The above description is only for the specific embodiments of the present application, but the scope of the present application is not limited thereto, and any changes or substitutions that can be easily conceived by those skilled in the art within the technical scope of the present application should be covered within the scope of the present application. Therefore, the protection scope of the present application shall be subject to the protection scope of the claims.

Claims

1. A human-machine automatic conversation method, comprising:

acquiring reply content corresponding to the input text based on the slot filling result of the target skill;

the method further comprises the following steps: acquiring a dictionary tree generated based on entity words contained in the entity related to the target skill; searching entity words contained in the input text in the dictionary tree by using an AC (alternating current) automata algorithm, and adding the searched entity words as candidate words into a candidate word set;

the obtaining of the target character string conforming to the regular expression grammar based on the target slot names and the entity words contained in the entities includes: filtering out entity words appearing in the candidate word set from entity words contained in the entity to serve as target entity words of the entity; and converting the target slot position name and the target entity word into a target character string conforming to the regular expression grammar.

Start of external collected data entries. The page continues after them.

/-!
# The renewal mean to FOURTH order, exactly: `y⁴ (m(y) − 1 − 2y/β(y)⁶ − 3y/β(y)⁸) → 17`, i.e. `m(y) = 1 + 2/y² + 3/y³ + 11/y⁴ + o(y⁻⁴)`;
# the order-four analytic census: `N₆₂ = 1` (the hooked block is THE two-visit block of length twelve) and every irreducible
# positive wall bridge of length `n ≥ 14` has at most `n/2 − 5` surface visits (`N₇₃ = N₈₄ = N₉₅ = 0`)

Topic `Literature/Probability/RandomPlanarGeometry` (lane «pcv-sawmu», a-p6 g18, car «FOURTH-EXACT-MEAN»; parents: the a-idea-1 pool cars
«FLOOR-SEVENTEEN» `HexSAWSurfaceWallRenewalFloorSeventeen.lean` (the hooked two-visit block `Twelve.qw ∈ ipwb 12`, `y²/β¹² ≤ f₆`, the floor
`12y/β¹⁰ + 5y²/β¹² ≤ m − 1 − 2y/β⁶ − 3y/β⁸`, `y⁶/β¹² → 1`, and `seventeen_le_of_tendsto_pow_four_mul`: IF the fourth-order limit `L` exists THEN
`17 ≤ L` — this file proves it exists and equals `17`), through it «TEN-THREE» (`pwbLaw_five_eq : f₅ = 3y/β¹⁰`, `N₅₁ = 3`, `y⁵/β¹⁰ → 1`) and
«THIRD-EXACT» (`visits_le_two_of_mem_ipwb_twelve`, `hasSum_excess_tail_eight`, the order-three census whose method — Kesten's identity
`Σ_s f_s(y) = 1` evaluated at ONE large fugacity against an upper window for `β(y)²` — is repeated here one order up); and the same seat's
FIFTH-ORDER UPPER WINDOW `HexSAWSurfaceFifthOrderUpper.wallRate_sq_le_fifth` (`β(y)² ≤ y + 1/y + 1/y² + 2/y³ + 4/y⁴ + 6377300/y⁵`, `y ≥ 36`),
`HexSAWSurfaceWallRenewal` (`pwb`, `ipwb`, `IPWB`, `pwbLaw`, `pwbMean`, `hasSum_pwbLaw`, `pwbLaw_le_geom`, the entropy bound
`four_mul_visits_le : 4·visits ≤ n + 2`), `HexSAWSurfaceWallRenewalExcessLimit.card_ipwb_le_three_pow`, `HexSAWSurfaceSecondOrderSharp`
(`wallRate_sq_le_sharp`, `tendsto_mul_wallRate_sq_sub : y (β² − y) → 1`), `HexSAWSurfaceSqrtAsymptotic` (`sqrt_le_wallRate`, `tendsto_wallRate_div_sqrt`).

Sources (primary; identifiers verbatim, no quotation marks).  N. Madras, G. Slade, *The Self-Avoiding Walk*, Birkhäuser 1993: Section 1.2,
(1.2.3) and Definition 1.2.4; Section 4.2, Definition 4.2.1, (4.2.2)–(4.2.5) and Theorem 4.2.2 (pp. 91–92), remark before (4.2.21) (p. 94).
H. Kesten, J. Math. Phys. 4 (1963) 960, Section 4 (irreducible bridges, `Σ_n λ_n μ^{-n} = 1`).  W. Feller, *An Introduction to Probability
Theory and Its Applications* I (3rd ed. 1968), XIII.3 (renewal equation, mean recurrence time).  H. Duminil-Copin, A. Hammond, CMP 324 (2013),
Section 2.2 (renewal points, irreducible bridges).  I. G. Enting, I. Jensen, LNP 775 (2009), Section 7.4.2, Fig. 7.10 (brickwork form of the
honeycomb lattice).  E. J. Janse van Rensburg, *The Statistical Mechanics of Interacting Walks, Polygons, Animals and Vesicles*, OUP 2000,
Section 3.3.2, Lemma 3.20.  N. R. Beaton, M. Bousquet-Mélou, J. de Gier, H. Duminil-Copin, A. J. Guttmann, CMP 326 (2014) = arXiv:1109.0358v5,
Section 3.1, Proposition 5 (p. 9: `μ(y) ≥ √y`) and p. 10 (first-order remark).  H. Duminil-Copin, S. Smirnov, Ann. Math. 175 (2012), Theorem 1.

## The device (why the third coefficient of `β²` decides the fourth order of `m`)

Write `u = 1/y` and let `N_{s,v}` be the number of irreducible positive wall bridges of length `2s` with `v` surface visits.  A class `(s, v)`
enters Kesten's identity `Σ_{s,v} N_{s,v} y^v/β^{2s} = 1` at order `u^{s−v}`.  The known blocks — atom `(1,1)`, dip `(3,1)`, flat excursion
`(4,1)`, the three tens `(5,1)` («TEN-THREE») and ONE hooked twelve `(6,2)` («FLOOR-SEVENTEEN») — already saturate the identity through
order `u⁴` once `β² ≤ y + 1/y + 1/y² + 2/y³ + O(y⁻⁴)` is known (the EXACT third coefficient `2`, from the tree's fourth/fifth-order windows):
at `y = 10⁶` they leave room `< 9·10⁻²⁵ < y⁴·u^8 ≈ u⁴`, while a second two-visit twelve or any block in a class `(7,3)`, `(8,4)`, `(9,5)` would
add at least `y^{s−4}/β^{2s} ≥ 0.99999·10⁻²⁴`.  Hence `N₆₂ = 1`, `N₇₃ = N₈₄ = N₉₅ = 0`; the entropy bound covers `n ≥ 20`.  With that census
`m − 1 − 2f₃ − 3f₄ = 4f₅ + 5f₆ + Σ_{s≥7}(s−1)f_s = 12y/β¹⁰ + 5y²/β¹² + O(y⁻⁵) + O(y^{−9/2})`.

## What is proved (namespace `…SAW.HexBW.Wall`; block lengths symbolic, `{m} (hm : m = 12)` etc.)

* §1 (private) the ROOM LEMMA at `y = 10⁶` one order up: the five known blocks and the fifth-order upper window leave room `< 9·10⁻²⁵`.
* §2 ★★★ THE ORDER-FOUR CENSUS.  `eq_qw_of_mem_ipwb_twelve_of_visits_eq_two` (a two-visit irreducible positive wall bridge of length twelve
  IS the hooked block), `twoVisit_ipwb_twelve_eq_singleton`, ★★★ `card_twoVisit_ipwb_twelve_eq_one` (**`N₆₂ = 1`**), `card_ipwb_twelve_eq`
  (`N₆ = N₆₁ + 1`); `visits_le_two_of_mem_ipwb_fourteen` (`N₇₃ = 0`), `visits_le_three_of_mem_ipwb_sixteen` (`N₈₄ = 0`),
  `visits_le_four_of_mem_ipwb_eighteen` (`N₉₅ = 0`); ★★ `two_mul_visits_add_ten_le (hn : 14 ≤ n) : 2·visits + 10 ≤ n` — EVERY irreducible
  block of half-length `s ≥ 7` has at most `s − 5` visits (census for `n = 14, 16, 18`, entropy for `n ≥ 20`).
* §3 ★★ `IPWB_twelve_eq : Λ₁₂(y) = N₆₁·y + y²` (`N₆₁ = #` one-visit blocks of length twelve, symbolic), `pwbLaw_six_eq`,
  `IPWB_le_card_mul_pow_five`, `pwbLaw_le_card_div_pow_five : f_s ≤ #(ipwb 2s)/y⁵` (`s ≥ 7`), `head_six_mul_pwbLaw_le : 6f₇ + 7f₈ + 8f₉ ≤ 3429388773/y⁵`,
  `five_mul_pwbLaw_six_le : 5f₆ ≤ 5y²/β¹² + 2657205/y⁵`.
* §4 `hasSum_excess_tail_ten`, ★ `excess_tail_ten_le (48 ≤ y) : m − 1 − (2f₃ + … + 8f₉) ≤ 20 μ²²/(y⁴√y)`,
  ★★ `pow_four_mul_pwbMean_sub_le (48 ≤ y) : y⁴(m − 1 − 2y/β⁶ − 3y/β⁸) ≤ 12·(y⁵/β¹⁰) + 5·(y⁶/β¹²) + 3432045978/y + 20 μ²²/√y` and the window.
* §5 ★★★ **`tendsto_pow_four_mul_pwbMean_sub : y⁴ (m(y) − 1 − 2y/β⁶ − 3y/β⁸) → 17`** (`17 = 4·N₅₁ + 5·N₆₂`; the limit posited by
  «TEN-THREE»/«FLOOR-SEVENTEEN» exists), ★★★ `tendsto_pow_four_mul_pwbMean_sub_one_sub_sub : y⁴ (m(y) − 1 − 2/y² − 3/y³) → 11`
  (`2y/β⁶ = 2/y² − 6/y⁴ + o(y⁻⁴)` by `y(β² − y) → 1`), i.e. **`m(y) = 1 + 2/y² + 3/y³ + 11/y⁴ + o(y⁻⁴)`**, `isEquivalent_pwbMean_sub_three_terms`.

NOT claimed: the VALUE `N₆₁` (a brute-force census gives `6`; the one-visit blocks of length twelve are not classified here), `N₇₂` (census `3`),
hence not the fifth-order coefficient of `m`; nothing for `y ≤ μ⁴`; no statement about BBdGDCG's `μ(y)` beyond what the parents give.
NEW IN WRITING (modest): the order-four census and the fourth-order renewal mean of the positive-wall-bridge renewal structure of the
adsorbing honeycomb walk are computed here; print has the renewal structure (M–S §4.2, Kesten §4) and first-order adsorption asymptotics only.
-/

namespace Literature.Probability.RandomPlanarGeometry.SAW.HexBW.Wall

2. The method of claim 1, wherein determining a target slot name for an entity based on a target slot attribute for the entity in the candidate pattern string comprises:

3. The method according to claim 1, wherein before the slot filling result based on the target skill obtains the reply content corresponding to the input text, the method comprises:

4. The method of claim 3, wherein updating the slot value of the slot to be modified of the target skill according to a preset slot assignment statement comprises:

5. The method of any of claims 1 to 4, wherein determining the target skill triggered by the input text comprises:

determining target skills triggered by the input text in a mode of pattern matching;

6. The method according to any one of claims 1 to 4, further comprising:

7. An automatic human-computer dialog device, comprising:

the translation module is used for acquiring the groove extracting mode string matched with the target skill to form a candidate mode set; acquiring a dictionary tree generated based on entity words contained in the entity related to the target skill; searching entity words contained in the input text in the dictionary tree by using an AC (alternating current) automata algorithm, and adding the searched entity words as candidate words into a candidate word set; for each candidate pattern string in the candidate pattern set, determining a target slot position name corresponding to an entity based on a target slot position attribute of the entity in the candidate pattern string, filtering entity words appearing in the candidate word set from entity words contained in the entity to serve as target entity words of the entity, converting the target slot position name and the target entity words into a target character string conforming to the grammar of a regular expression, and replacing the entity in the candidate pattern string with the target character string to obtain the regular expression corresponding to the candidate pattern string;

8. An electronic device comprising a memory, a processor and a computer program stored on the memory and executable on the processor, characterized in that the steps of the method of any of claims 1 to 6 are implemented when the computer program is executed by the processor.

9. A computer-readable storage medium having computer program instructions stored thereon, which, when executed by a processor, implement the steps of the method of any one of claims 1 to 6.